Simple set theory proof

Question

I am trying to show if the following can be possible or not.

We have $3$ sets, $A$, $B$ and $C$.

$$|A| = 5$$ $$|B| = 4$$ $$|C| = 3$$ $$|A\cup B \cup C| = 10$$ $$|A \cap B| = 2$$ $$|A \cap B \cap C| = 1$$

My Proof:

$$|A \cup B| = |A|+|B|-|A \cap B| = 5 + 4 - 2 = 7$$

$$|A \cup B| + |C| = |A \cup B \cup C| - |A \cap B \cap C| + |A \cap C| + |B \cap C| \\ \implies 7 + 3 = 10 - 1 + |A \cap C| + |B \cap C| \\\implies |A \cap C| + |B \cap C| = 1$$

But if this is impossible because:

$$|A \cap C| >= |A \cap B \cap C| = 1$$ and $$|B \cap C| >= |A \cap B \cap C| = 1$$

Can someone please confirm if the above is correct?

Answer 1

Indeed. You can do it in fewer steps, which makes it more clear. Use the principle of inclusion and exclusion, substitute know values and get an expression for the unknowns.

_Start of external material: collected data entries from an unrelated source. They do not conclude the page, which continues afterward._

/-- **One iteration of PSLQ(γ) seen on the diagonal** (real case; `n = d + 1`, diagonal indices
`j : Fin d` ↔ the paper's `1 ≤ j ≤ n − 1`). `h j = |h_{j,j}(k−1)|` are the sizes of the diagonal
entries before the iteration (all non-zero), `h' j = |h_{j,j}(k)|` after it, `r` is the pivot of
Step 1 and `β = h_{r+1,r}(k−1)` the sub-diagonal entry below the pivot. The fields are exactly the
facts about Steps 1–3 that §4 uses (p. 357 and the proofs of Lemmas 5, 6, 9):
* `exchange` — Step 1: "Choose an integer `r` such that `γ^r |h_{r,r}| ≥ γ^i |h_{i,i}|` for all
  `1 ≤ i ≤ n − 1`";
* `reduced` — "Because `H` is Hermite reduced in Step 3, from Lemma 4, `|β| ≤ |α|/ρ`" (`ρ = 2`;
  `FergusonBaileyArno1999_lemma4_entry`);
* `corner_fst`, `corner_snd`, `unchanged` — for `r < n − 1` "only two diagonal elements change":
  the corner `(α 0; β λ)` becomes `(δ 0; αβ/δ −αλ/δ)`, `δ = (ββ* + λλ*)^{1/2}`
  (`FergusonBaileyArno1999_corner_step`; Step 3 leaves the diagonal alone,
  `diag_unitLowerTriangular_mul`);
* `last` — for `r = n − 1` the exchange makes `β = h_{n,n−1}(k−1)` the new last diagonal entry
  ("in order to have `h_{n−1,n−1}(k) = 0`, we must have `h_{n,n−1}(k − 1) = 0`", proof of Lemma 5).
[cite: FergusonBaileyArno1999, §3 Steps 1–3; §4 p. 357] -/
structure PSLQDiagStep (γ : ℝ) (h h' : Fin d → ℝ) (r : Fin d) (β : ℝ) : Prop where
  pos : ∀ j, 0 < h j
  exchange : ∀ i : Fin d, γ ^ ((i : ℕ) + 1) * h i ≤ γ ^ ((r : ℕ) + 1) * h r
  reduced : |β| ≤ h r / 2
  corner_fst : ∀ hr : (r : ℕ) + 1 < d, h' r = Real.sqrt (β ^ 2 + h ⟨(r : ℕ) + 1, hr⟩ ^ 2)
  corner_snd : ∀ hr : (r : ℕ) + 1 < d,
    h' ⟨(r : ℕ) + 1, hr⟩ = h r * h ⟨(r : ℕ) + 1, hr⟩ / Real.sqrt (β ^ 2 + h ⟨(r : ℕ) + 1, hr⟩ ^ 2)
  last : (r : ℕ) + 1 = d → h' r = |β|
  unchanged : ∀ i : Fin d, i ≠ r → (i : ℕ) ≠ (r : ℕ) + 1 → h' i = h i

namespace PSLQDiagStep

variable {γ : ℝ} {h h' : Fin d → ℝ} {r : Fin d} {β : ℝ}

/-- "From the Step 1 Exchange, `0 ≤ |λ| ≤ |α|/γ`" (p. 357): `γ λ ≤ α` for `λ = h_{r+1,r+1}`,
`α = h_{r,r}`. [cite: FergusonBaileyArno1999, §4 (p. 357)] -/
theorem gamma_mul_next_le (S : PSLQDiagStep γ h h' r β) (hγ : 0 < γ) (hr : (r : ℕ) + 1 < d) :
    γ * h ⟨(r : ℕ) + 1, hr⟩ ≤ h r := by
  have e := S.exchange ⟨(r : ℕ) + 1, hr⟩
  have hp : 0 < γ ^ ((r : ℕ) + 1) := pow_pos hγ _
  have e' : γ ^ ((r : ℕ) + 1) * (γ * h ⟨(r : ℕ) + 1, hr⟩) ≤ γ ^ ((r : ℕ) + 1) * h r := by
    calc γ ^ ((r : ℕ) + 1) * (γ * h ⟨(r : ℕ) + 1, hr⟩)
        = γ ^ ((r : ℕ) + 1 + 1) * h ⟨(r : ℕ) + 1, hr⟩ := by rw [pow_succ]; ring
      _ ≤ γ ^ ((r : ℕ) + 1) * h r := e
  exact le_of_mul_le_mul_left e' hp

$\lvert A\cup B\cup C\rvert = \lvert A\rvert+\lvert B\rvert+\lvert C\rvert-\lvert A\cap B\rvert-\lvert A\cap C\rvert-\lvert B\cap C\rvert+\lvert A\cap B\cap C\rvert \\ 10 = 5+4+3-2-\lvert A\cap C\rvert-\lvert B\cap C\rvert+ 1 \\ \lvert A\cap C\rvert+\lvert B\cap C\rvert = 1$

Then because $A\cap C\supseteq A\cap B\cap C$ and $B\cap C\supseteq A\cap B\cap C$ it does follow that $\lvert A\cap C\rvert+\lvert B\cap C\rvert \geq 2$, which contradicts the above.

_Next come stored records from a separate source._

import Summits.BirchSwinnertonDyer.BirchSwinnertonDyer.Theorems.KolyvaginRoadThreeSchneiderTamAtThreeHeightLogNumeratorExactPCheckerRed
import HarnessLib

/-!
# «The height is the logarithm of the numerator» — part 8b: ingredients of the EXACT SPLIT LAW at `p ≥ 5`

HONEST FRAMING (cell `bsd-stepL`, seat `bsd-stepL-tam3-p2` g5, WIDTH-LEVER second lane «closed-form Schneider
local factor … by Kodaira type (finite case table proved once)»; `--supports stmt-BirchSwinnertonDyer-19154 --as helper`):
THEOREMS ONLY; 0 definitions, 0 named facts, 0 sorry; route-free; Schneider's conjecture and BSD asserted nowhere.
The split-multiplicative height is `ĥ^{split} = ĥ_{4.1} − log_p(u)²/log_p q_E = ĥ_{4.1} − λ_E·ℓ²`, `λ_E = C⁻²/log_p q_E`
(SW 2013 §4.2, p. 16). To certify it by ONE congruence one needs, besides the exact rational `T` of part 8a for
`ĥ_{4.1}`, rational proxies for `ℓ² = log_E(z)²` (§21), for `C⁻²` at THE Tate parameter (§22) and for `log_p q_E` (§23) —
the last two in the currency of g4's `…Split` (unit part of the Tate parameter `u₁ = U/c₄⁶` from `j`).

* §21 `norm_formalLog_sq_sub_cubicProxy_le_padic` — **`‖ℓ² − (x⁻¹ − (b₂/12)x⁻² + (b₂²/144 + c₄/240)x⁻³)‖ ≤ ‖x‖⁻³`**;
* §22 `norm_inv_uniformisationScaleSq_add_j_le_padic` — `‖C⁻² + (c₆/c₄)(1 + 744/j)‖ ≤ ‖q‖²` for `tateJ q = j`;
* §23 `norm_padicLog_tateParam_sub_trunc_le_padic` —
  **`‖log_p q − (p−1)⁻¹Σ_{n<N}(−1)ⁿBⁿ⁺¹/(n+1)‖ ≤ max(‖q‖², ‖B₀ − B‖, (N+1)‖B‖^{N+1})`**, `B₀ = u₁^{p−1} − 1 = N_L/c₄^{6(p−1)}`,
  any `B` with `‖B‖ ≤ p⁻¹` (e.g. an integer with `p^c ∣ N_L − B·c₄^{6(p−1)}`).

References: [SteinWuthrich2013] §4.2; [SilvermanATAEC1994] Thm. V.3.1 (b), Lemma V.5.1; [SilvermanAEC2009] VI.3;
[Iwasawa1972PadicL] §4.4; tree: parts 2b, 5, 6b; g4 `…Split` (`norm_unitPart_tateParam_sub_le`, `ratCast_j_inv_eq_padic`).
-/

noncomputable section

open scoped Classical
open Filter Topology IsUltrametricDist
open WeierstrassCurve Literature.NumberTheory.EllipticCurves
open Literature.NumberTheory.EllipticCurves.SteinWuthrich2013
open Literature.NumberTheory.EllipticCurves.TateCurve
open Literature.NumberTheory.EllipticCurves.Rank1Residual
open Summit.BirchSwinnertonDyer.Uniform.UI.O2
open Summit.BirchSwinnertonDyer.Rank1Residual Summit.BirchSwinnertonDyer.Rank1Residual.X11b
open Summit.BirchSwinnertonDyer.BirchSwinnertonDyer.Rank1Residual

namespace Summit.BirchSwinnertonDyer.Rank1Residual.X11b.RegMult.HeightLogNumerator

variable {p : ℕ} [hp : Fact p.Prime]

/-! ### §21 `ℓ²` as a cubic in `x⁻¹` -/

section EllSq

variable (V : WeierstrassCurve ℚ_[p]) [V.IsIntegral ℤ_[p]]

set_option maxHeartbeats 400000 in
/-- **`‖ℓ² − (x⁻¹ − (b₂/12)x⁻² + (b₂²/144 + c₄/240)x⁻³)‖_p ≤ ‖x‖_p⁻³`** for a `p`-integral equation over `ℚ_p`, `p ≥ 5`,
a point with `‖x‖ > 1`, `‖z‖ ≤ p⁻¹` (`ℓ = log_W(−x/y)`): iterate `ℓ² = x⁻¹(1 − (b₂/12)ℓ² + (c₄/240)ℓ⁴ + g)`, `‖g‖ ≤ ‖x‖⁻²`
(part 2b) twice; the errors are `‖x⁻¹g‖ ≤ ‖x‖⁻³` and `p‖x‖⁻⁴ ≤ ‖x‖⁻³`. [cite: SilvermanAEC2009, VI.3] -/
theorem norm_formalLog_sq_sub_cubicProxy_le_padic (hp5 : 5 ≤ p) {x y : ℚ_[p]} (heq : V.toAffine.Equation x y)
    (hx : 1 < ‖x‖) (hz : ‖-x / y‖ ≤ (p : ℝ)⁻¹) :
    ‖V.padicFormalLog (-x / y) ^ 2 - (x⁻¹ - V.b₂ / 12 * x⁻¹ ^ 2 + (V.b₂ ^ 2 / 144 + V.c₄ / 240) * x⁻¹ ^ 3)‖ ≤
      ‖x‖⁻¹ ^ 3 := by
  set ℓ : ℚ_[p] := V.padicFormalLog (-x / y) with hℓdef
  have hp2 : p ≠ 2 := by omega
  have hp3 : p ≠ 3 := by omega
  have hp1 : (1 : ℝ) ≤ p := by exact_mod_cast hp.out.one_lt.le
  have hp0 : (0 : ℝ) < p := by positivity
  obtain ⟨hsq, hxyn⟩ := V.norm_sq_eq_norm_cube heq hx
  have hx0 : 0 < ‖x‖ := one_pos.trans hx
  have hX0 : x ≠ 0 := norm_pos_iff.mp hx0
  have hz2 : ‖-x / y‖ ^ 2 = ‖x‖⁻¹ := by rw [norm_div, norm_neg, div_pow, hsq]; field_simp
  set r : ℝ := ‖-x / y‖ with hr
  have hr0 : 0 ≤ r := norm_nonneg _
  have hXi : ‖x⁻¹‖ = r ^ 2 := by rw [norm_inv, ← hz2]
  have hpr : (p : ℝ) * r ≤ 1 := by
    calc (p : ℝ) * r ≤ p * (p : ℝ)⁻¹ := by gcongr
      _ = 1 := mul_inv_cancel₀ hp0.ne'
  have hr1 : r ≤ 1 := hz.trans (inv_le_one_of_one_le₀ hp1)
  have hpr2 : (p : ℝ) * r ^ 2 ≤ 1 := by
    calc (p : ℝ) * r ^ 2 = ((p : ℝ) * r) * r := by ring
      _ ≤ 1 * 1 := mul_le_mul hpr hr1 hr0 zero_le_one
      _ = 1 := one_mul _
  -- constants
  have hunit : ∀ m : ℕ, Nat.Coprime p m → ‖((m : ℚ_[p]))⁻¹‖ = 1 := fun m hm => by
    rw [norm_inv, Padic.norm_natCast_eq_one_iff.mpr hm, inv_one]
  have hcop2 : Nat.Coprime p 2 := (Nat.coprime_primes hp.out Nat.prime_two).mpr hp2
  have hcop3 : Nat.Coprime p 3 := (Nat.coprime_primes hp.out Nat.prime_three).mpr hp3
  have h12i : ‖(12 : ℚ_[p])⁻¹‖ = 1 := by
    have h12 : Nat.Coprime p 12 := by
      rw [show (12 : ℕ) = 2 ^ 2 * 3 by norm_num]; exact (Nat.Coprime.pow_right 2 hcop2).mul_right hcop3
    simpa using hunit 12 h12
  have h144i : ‖(144 : ℚ_[p])⁻¹‖ = 1 := by
    have h144 : Nat.Coprime p 144 := by
      rw [show (144 : ℕ) = 2 ^ 4 * 3 ^ 2 by norm_num]
      exact (Nat.Coprime.pow_right 4 hcop2).mul_right (Nat.Coprime.pow_right 2 hcop3)
    simpa using hunit 144 h144
  have h240 : ‖(240 : ℚ_[p])⁻¹‖ ≤ p := by
    have h := norm_inv_smooth_le_padic hp5 4 1 1; norm_num at h; rw [norm_inv]; exact h
  have hb2 : ‖V.b₂‖ ≤ 1 := by
    have e := congrArg WeierstrassCurve.b₂ V.eq_map_integralModel
    rw [map_b₂] at e; rw [← e]; exact PadicInt.norm_le_one _
  have hc4 : ‖V.c₄‖ ≤ 1 := by
    have e := congrArg WeierstrassCurve.c₄ V.eq_map_integralModel
    rw [map_c₄] at e; rw [← e]; exact PadicInt.norm_le_one _
  have hb12 : ‖V.b₂ / 12‖ ≤ 1 := by rw [div_eq_mul_inv, norm_mul, h12i, mul_one]; exact hb2
  have hb144 : ‖V.b₂ ^ 2 / 144‖ ≤ 1 := by
    rw [div_eq_mul_inv, norm_mul, h144i, mul_one, norm_pow]; exact pow_le_one₀ (norm_nonneg _) hb2
  have hc240 : ‖V.c₄ / 240‖ ≤ p := by
    rw [div_eq_mul_inv, norm_mul]
    calc ‖V.c₄‖ * ‖(240 : ℚ_[p])⁻¹‖ ≤ 1 * p := by gcongr
      _ = p := one_mul _
  -- inputs
  have hg : ‖x * ℓ ^ 2 - 1 + V.b₂ / 12 * ℓ ^ 2 - V.c₄ / 240 * ℓ ^ 4‖ ≤ r ^ 4 := by
    have h := norm_x_mul_formalLog_sq_sub_le_padic V hp5 heq hx hz
    rw [← hz2] at h; exact h.trans_eq (by ring)
  have hℓn : ‖ℓ‖ ≤ r := by
    have hℓz : ‖ℓ - -x / y‖ ≤ r ^ 2 := norm_padicFormalLog_sub_self_le_sq_padic V hp5 hz
    rw [show ℓ = (ℓ - -x / y) + -x / y by ring]
    refine (norm_add_le_max _ _).trans (max_le (hℓz.trans ?_) le_rfl)
    calc r ^ 2 = r * r := sq _
      _ ≤ 1 * r := by gcongr
      _ = r := one_mul _
  have hℓ2 : ‖ℓ ^ 2‖ ≤ r ^ 2 := by rw [norm_pow]; exact pow_le_pow_left₀ (norm_nonneg _) hℓn 2
  have hℓ4 : ‖ℓ ^ 4‖ ≤ r ^ 4 := by rw [norm_pow]; exact pow_le_pow_left₀ (norm_nonneg _) hℓn 4
  set g : ℚ_[p] := x * ℓ ^ 2 - 1 + V.b₂ / 12 * ℓ ^ 2 - V.c₄ / 240 * ℓ ^ 4 with hgdef
  -- first iteration: `‖ℓ² − x⁻¹‖ ≤ r⁴`
  have e1 : ℓ ^ 2 - x⁻¹ = x⁻¹ * g - V.b₂ / 12 * (x⁻¹ * ℓ ^ 2) + V.c₄ / 240 * (x⁻¹ * ℓ ^ 4) := by
    rw [hgdef]; field_simp; ring
  have hd1 : ‖ℓ ^ 2 - x⁻¹‖ ≤ r ^ 4 := by
    rw [e1]
    refine (norm_add_le_max _ _).trans (max_le ((norm_sub_le_max₃ _ _).trans (max_le ?_ ?_)) ?_)
    · rw [norm_mul, hXi]
      calc r ^ 2 * ‖g‖ ≤ r ^ 2 * r ^ 4 := by gcongr
        _ ≤ 1 * r ^ 4 := by gcongr; exact pow_le_one₀ hr0 hr1
        _ = r ^ 4 := one_mul _
    · rw [norm_mul, norm_mul, hXi]
      calc ‖V.b₂ / 12‖ * (r ^ 2 * ‖ℓ ^ 2‖) ≤ 1 * (r ^ 2 * r ^ 2) := by gcongr
        _ = r ^ 4 := by ring
    · rw [norm_mul, norm_mul, hXi]
      calc ‖V.c₄ / 240‖ * (r ^ 2 * ‖ℓ ^ 4‖) ≤ p * (r ^ 2 * r ^ 4) := by gcongr
        _ = ((p : ℝ) * r ^ 2) * r ^ 4 := by ring
        _ ≤ 1 * r ^ 4 := by gcongr
        _ = r ^ 4 := one_mul _
  -- second iteration: `‖ℓ² − x⁻¹ + (b₂/12)x⁻²‖ ≤ p·r⁶`
  have e2 : ℓ ^ 2 - (x⁻¹ - V.b₂ / 12 * x⁻¹ ^ 2) =
      x⁻¹ * g - V.b₂ / 12 * (x⁻¹ * (ℓ ^ 2 - x⁻¹)) + V.c₄ / 240 * (x⁻¹ * ℓ ^ 4) := by
    rw [hgdef]; field_simp; ring
  have hd2 : ‖ℓ ^ 2 - (x⁻¹ - V.b₂ / 12 * x⁻¹ ^ 2)‖ ≤ (p : ℝ) * r ^ 6 := by
    rw [e2]
    have hr6 : r ^ 6 ≤ (p : ℝ) * r ^ 6 := le_mul_of_one_le_left (by positivity) hp1
    refine (norm_add_le_max _ _).trans (max_le ((norm_sub_le_max₃ _ _).trans (max_le ?_ ?_)) ?_)
    · rw [norm_mul, hXi]
      calc r ^ 2 * ‖g‖ ≤ r ^ 2 * r ^ 4 := by gcongr
        _ = r ^ 6 := by ring
        _ ≤ (p : ℝ) * r ^ 6 := hr6
    · rw [norm_mul, norm_mul, hXi]
      calc ‖V.b₂ / 12‖ * (r ^ 2 * ‖ℓ ^ 2 - x⁻¹‖) ≤ 1 * (r ^ 2 * r ^ 4) := by gcongr
        _ = r ^ 6 := by ring
        _ ≤ (p : ℝ) * r ^ 6 := hr6
    · rw [norm_mul, norm_mul, hXi]
      calc ‖V.c₄ / 240‖ * (r ^ 2 * ‖ℓ ^ 4‖) ≤ p * (r ^ 2 * r ^ 4) := by gcongr
        _ = (p : ℝ) * r ^ 6 := by ring
  -- third iteration
  have e3 : ℓ ^ 2 - (x⁻¹ - V.b₂ / 12 * x⁻¹ ^ 2 + (V.b₂ ^ 2 / 144 + V.c₄ / 240) * x⁻¹ ^ 3) =
      x⁻¹ * g - V.b₂ / 12 * (x⁻¹ * (ℓ ^ 2 - (x⁻¹ - V.b₂ / 12 * x⁻¹ ^ 2))) +
        V.c₄ / 240 * (x⁻¹ * ((ℓ ^ 2 - x⁻¹) * (ℓ ^ 2 + x⁻¹))) := by
    rw [hgdef]; field_simp; ring
  rw [show ‖x‖⁻¹ ^ 3 = r ^ 6 by rw [← hz2]; ring, e3]
  have hplus : ‖ℓ ^ 2 + x⁻¹‖ ≤ r ^ 2 := (norm_add_le_max _ _).trans (max_le hℓ2 hXi.le)
  refine (norm_add_le_max _ _).trans (max_le ((norm_sub_le_max₃ _ _).trans (max_le ?_ ?_)) ?_)
  · rw [norm_mul, hXi]
    calc r ^ 2 * ‖g‖ ≤ r ^ 2 * r ^ 4 := by gcongr
      _ = r ^ 6 := by ring
  · rw [norm_mul, norm_mul, hXi]
    calc ‖V.b₂ / 12‖ * (r ^ 2 * ‖ℓ ^ 2 - (x⁻¹ - V.b₂ / 12 * x⁻¹ ^ 2)‖) ≤ 1 * (r ^ 2 * ((p : ℝ) * r ^ 6)) := by
          gcongr
      _ = ((p : ℝ) * r ^ 2) * r ^ 6 := by ring
      _ ≤ 1 * r ^ 6 := by gcongr
      _ = r ^ 6 := one_mul _
  · rw [norm_mul, norm_mul, norm_mul, hXi]
    calc ‖V.c₄ / 240‖ * (r ^ 2 * (‖ℓ ^ 2 - x⁻¹‖ * ‖ℓ ^ 2 + x⁻¹‖)) ≤ p * (r ^ 2 * (r ^ 4 * r ^ 2)) := by gcongr
      _ = ((p : ℝ) * r ^ 2) * r ^ 6 := by ring
      _ ≤ 1 * r ^ 6 := by gcongr
      _ = r ^ 6 := one_mul _

end EllSq

/-! ### §22 The inverse squared scale at THE Tate parameter, from `j` -/

section ScaleJ

variable {W : WeierstrassCurve ℚ}

/-- **`‖C⁻² + (c₆/c₄)(1 + 744/j)‖_p ≤ ‖q‖_p²` for `tateJ q = j(W)`** (part 5 §13 with `‖q − 1/j‖ ≤ ‖q‖²`): at THE
Tate parameter the inverse squared uniformisation scale is the RATIONAL `−c₆(c₄³ + 744Δ)/c₄⁴` of the minimal model to
`2ν` digits. [cite: SilvermanATAEC1994, Thm. V.3.1 (b), Lemma V.5.1] [cite: SteinWuthrich2013, §4.2] -/
theorem norm_inv_uniformisationScaleSq_add_j_le_padic [W.IsElliptic] [W.IsGloballyMinimal] (hW : Mult W p)
    {q : ℚ_[p]} (hq : ‖q‖ < 1) (hj : tateJ q = (W.j : ℚ_[p])) :
    ‖(uniformisationScaleSq W p q)⁻¹ + (W.c₆ : ℚ_[p]) / (W.c₄ : ℚ_[p]) * (1 + 744 * ((W.j : ℚ_[p]))⁻¹)‖ ≤ ‖q‖ ^ 2 := by
  have h1 := norm_inv_uniformisationScaleSq_add_linear_le_padic hW hq
  have h4 : ‖(W.c₄ : ℚ_[p])‖ = 1 := norm_c₄_eq_one_of_hasMultiplicativeReductionAtPrime hW
  have h6 : ‖(W.c₆ : ℚ_[p])‖ = 1 := norm_c₆_eq_one_of_mult hW
  have h744 : ‖(744 : ℚ_[p])‖ ≤ 1 := by exact_mod_cast Padic.norm_int_le_one (p := p) 744
  have hjq : ‖((W.j : ℚ_[p]))⁻¹ - q‖ ≤ ‖q‖ ^ 2 := by rw [← hj, sq]; exact norm_inv_tateJ_sub_le hq
  have e : (uniformisationScaleSq W p q)⁻¹ + (W.c₆ : ℚ_[p]) / (W.c₄ : ℚ_[p]) * (1 + 744 * ((W.j : ℚ_[p]))⁻¹) =
      ((uniformisationScaleSq W p q)⁻¹ + (W.c₆ : ℚ_[p]) / (W.c₄ : ℚ_[p]) * (1 + 744 * q)) +
        (W.c₆ : ℚ_[p]) / (W.c₄ : ℚ_[p]) * (744 * (((W.j : ℚ_[p]))⁻¹ - q)) := by ring
  rw [e]
  refine (norm_add_le_max _ _).trans (max_le h1 ?_)
  rw [norm_mul, norm_mul, norm_div, h4, h6, div_one, one_mul]
  calc ‖(744 : ℚ_[p])‖ * ‖((W.j : ℚ_[p]))⁻¹ - q‖ ≤ 1 * ‖q‖ ^ 2 := by gcongr
    _ = ‖q‖ ^ 2 := one_mul _

end ScaleJ

/-! ### §23 `log_p q_E` truncated, from the integer model -/

section TateLogTrunc

variable {W : WeierstrassCurve ℚ}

So we conclude that the given values are inconsistent.

Answer 2

Just to verify:

$|A| = 5$. Let $A = \{a,b,c,d,e\}$

$|A\cap B| = 2$ so let $A\cap B = \{a,b\}$

$|B| = 4$ so let $B = \{a,b,f,g\}$.

So $A \cup B = \{a,b,c,d,e,f,g\}$ and $|A \cup B| = 7$.

$|A \cup B \cup C| = 10$ so $|(A \cup B \cup C) \setminus (A\cup B)| = 3$

So let $(A \cup B \cup C) \setminus (A\cup B) = \{h,i,j\} \subset C$.

$|C| = 3$ so $C = \{h,i,j\}$ so $A\cap B \cap C =\emptyset$ and $|A \cap B \cap C| = 0$.

Yeah, this is impossible.